01:04:24.680 | you know, inference more efficient.
01:04:26.720 | - Doesn't have any of the specifics.
01:04:28.800 | - No, it's not going to be like, oh, here's one way,
01:04:30.920 | here's one way, here's a different way in different papers,
01:04:33.240 | you know?
01:04:34.080 | Yeah, if you fine-tune a model,
01:04:37.520 | then all of that information is getting directly
01:04:40.680 | incorporated into the weights of your model
01:04:43.880 | in a much more efficient and nuanced way.

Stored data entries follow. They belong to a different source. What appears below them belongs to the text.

import Literature.MathematicalPhysics.KineticTheory.HierarchyDuhamelSeries
import Literature.MathematicalPhysics.KineticTheory.HierarchyEnergyTruncation
import Literature.MathematicalPhysics.KineticTheory.HierarchyTimeSeparationBlocks
import Literature.Analysis.FluidPDE.HardSphereFlowRegular
import Literature.Analysis.FluidPDE.LiouvilleBBGKY
import Literature.Analysis.FluidPDE.BoltzmannGradLimitProofs
import HarnessLib

/-!
# The BBGKY hierarchy of the hard-sphere system on the torus as a `HierarchyModel`
(Bodineau–Gallagher–Saint-Raymond, Invent. Math. 203 (2016) = arXiv:1305.3397v2, §3.1 (the BBGKY
hierarchy, its collision operator written "in terms of pre-collisional configurations" thanks to
the trace condition `f_N(t, Z_s) = f_N(t, Z_s^*)` on the outgoing boundary, the iterated Duhamel
formula and Remark 3.1), p. 9; §4.3–4.4; trunk T-KINETIC, topic MathematicalPhysics/KineticTheory;
layer "A1-model" of the bottom-up plan towards fact (c) `bodineau_gallagher_saintRaymond_linear`
recorded in `TaggedSphereLinearBoltzmann`.)

The abstract pruning machinery (N3 `HierarchyContinuityEstimates`, N4a `HierarchyDuhamelBlocks`,
N4b `HierarchyPruningEstimates`, `HierarchyDuhamelSeries`) acts on a `Kinetic.HierarchyModel`:
transports by jointly measurable energy-preserving maps forming groups on the whole phase space,
and collision operators satisfying BGSR (4.11). This file builds THE instance for `N` hard spheres
of diameter `ε` on `T^d` (`0 < ε < 1/2`):

* transports: the regularised Alexander flows `Alexander.regFlow` of every particle number
  (`HardSphereFlowRegular`: groups everywhere, jointly measurable, energy-preserving, equal to the
  hard-sphere flow on its conull good set and the identity off it);
* collision operator `Kinetic.outBbgkyOp G ε N s`: the BBGKY operator `C_{s,s+1}` of the tree
  (`Kinetic.bbgkyOp`, GST 2013 (4.3.5)–(4.3.6), prefactor `(N - s) ε^{d-1}`) with its argument
  read, in the `i`-th term, at the *outgoing* (post-collisional) representative
  `collidePair i (s+1)` of the contact configuration — for a function satisfying the boundary
  identification `g(Z) = g(Z^*)` of BGSR §3.1 / CIP 1994 (4.3.4) this is `C_{s,s+1} g` itself
  (`outBbgkyOp_eq_bbgkyOp_of_boundary`). The point of the outgoing reading: outgoing contact
  configurations belong to the good set of the hard-sphere flow generically, incoming ones never
  do (`HardSphereFlow.not_mem_good_of_inner_neg` of `LiouvilleBBGKY`), and the regularised flow is
  the identity off the good set; read at outgoing representatives, the backward transport inside
  the iterated Duhamel formula is the physical one (immediate collision back to the incoming
  configuration, then free flight), as in BGSR's pseudo-trajectories (5.2);
* `Kinetic.hsHierarchyModel hε hε' N : HierarchyModel d (UnitAddTorus d)` and its unfolding
  lemmas; `duhamelTerm_hsHierarchyModel_eq_zero_of_not_mem`: Duhamel terms of data vanishing off
  the hard-sphere domains vanish off the hard-sphere domains (every level);
* `Kinetic.bgsrMarginalFamily`: the marginals `f_N^{(s)}(t)` of BGSR's datum (2.8) transported by
  the regularised `(N+1)`-sphere flow (the family `P` of `HierarchyDuhamelSeries`; its first level
  is `bgsrTaggedMarginal (Alexander.regHardSphereFlow …)`), with the everywhere a priori bound of
  BGSR Prop. 4.1 / (4.6) in the shape `R₀ C₀^s e^{-β H_s}` (`abs_bgsrMarginalFamily_le`) and
  measurability; `bgsrMarginalFamily_zero_eq_zero_of_not_mem` etc.;
* `bgsrTaggedMarginal_ae_eq_of_flows`, `bgsrTaggedMarginal_ae_eq_bgsrMarginalFamily`: the tagged
  distribution `f_N^{(1)}(t)` of N1 does not depend on the hard-sphere flow up to null sets
  (`HardSphereFlow.flow_eq_ae_holds`, Fubini), so a.e. statements about it may be proved along
  the regularised flow;
* **the BBGKY side of Theorem 2.2 reduced to two inputs** (`bgsrMarginal_ae_abs_sub_blockComp_le`):
  if the marginal family agrees a.e. with the finite Duhamel series of its initial value (the
  iterated Duhamel formula up to null sets — Spohn 2006 Thm 11 / Cor. 12, Simonella 2014,
  GSRT 2013) and the Duhamel terms of the model respect Lebesgue-null sets
  (`HierarchyModel.RespectsAE`, Spohn's "independently of the chosen versions"), then BGSR
  Proposition 4.3 holds for `f_N^{(1)}` almost everywhere:
  `|f_N^{(1)}(Kh) - f_N^{(1,K)}(Kh)| ≤ 4 γ^A ‖ρ⁰‖_∞ C₀` a.e.; and, with the abstract Props. 5.4–5.5
  (N5d₁, N5d₃), `bgsrMarginal_ae_abs_sub_truncSepMain_le` — the BBGKY twin of
  `abs_bgsrHierarchyFamily_sub_truncSepMain_le` (`TaggedBoltzmannTruncation`).

## References

* T. Bodineau, I. Gallagher, L. Saint-Raymond, *The Brownian motion as the limit of a
  deterministic system of hard-spheres*, Invent. Math. 203 (2016) 493–553 = arXiv:1305.3397v2,
  §3.1 p. 9 (hierarchy, trace condition, iterated Duhamel formula, Remark 3.1), §4.1 Prop. 4.1,
  §4.3–4.4 Prop. 4.3, pp. 11–14; §5.1 (5.2) p. 15.
* H. Spohn, *On the integrated form of the BBGKY hierarchy for hard spheres* (1985/2006),
  arXiv:math-ph/0605068, Prop. 5, Prop. 8, Thm 11, Cor. 12.
* C. Cercignani, R. Illner, M. Pulvirenti, *The Mathematical Theory of Dilute Gases* (1994),
  §4.3 (4.3.4), Thm 4.3.1.
* I. Gallagher, L. Saint-Raymond, B. Texier, *From Newton to Boltzmann* (2013), (4.3.5)–(4.3.8).
-/

open MeasureTheory Metric Real Set Filter Function
open scoped Nat InnerProductSpace
open Literature.Analysis.FluidPDE (Config configEnergy GCState duhamelTerm duhamelTerm_zero
  duhamelTerm_succ Geometry hardSphereDomain collidePair hsCollisionTerm bbgkyCollisionOp bbgkyOp
  lossConfig gainConfig appendParticle nthMarginal hsTransport HardSphereFlow)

01:04:46.600 | And then you can use REG on top of that.
01:04:50.480 | So I think that that's one area
01:04:51.840 | that's definitely like underappreciated.
01:04:55.280 | And also the kind of like the confluence,
01:04:57.680 | or like, okay, how do you combine REG
01:04:59.440 | and fine-tuning, for example?
01:05:01.280 | - Something that I think a lot of people are uncertain about,
01:05:04.160 | and I don't expect you to know either,
01:05:06.160 | is that whether or not you can fine-tune new information in,
01:05:11.160 | and I think that that is the focus
01:05:13.880 | of some of your open questions and research.
01:05:16.720 | - Of course you can, right?
01:05:17.960 | - Because it's additional pre-training.
01:05:18.800 | - Obviously you can,
01:05:20.360 | because there's no such thing as fine-tuning,
01:05:23.200 | there's only continued pre-training.
01:05:25.200 | So fine-tuning is pre-training,
01:05:28.000 | like they're literally the same thing.
01:05:29.960 | So the knowledge got in there in the first place
01:05:33.360 | through pre-training,
01:05:34.200 | so how could like continuing to pre-train
01:05:36.640 | not put more knowledge in?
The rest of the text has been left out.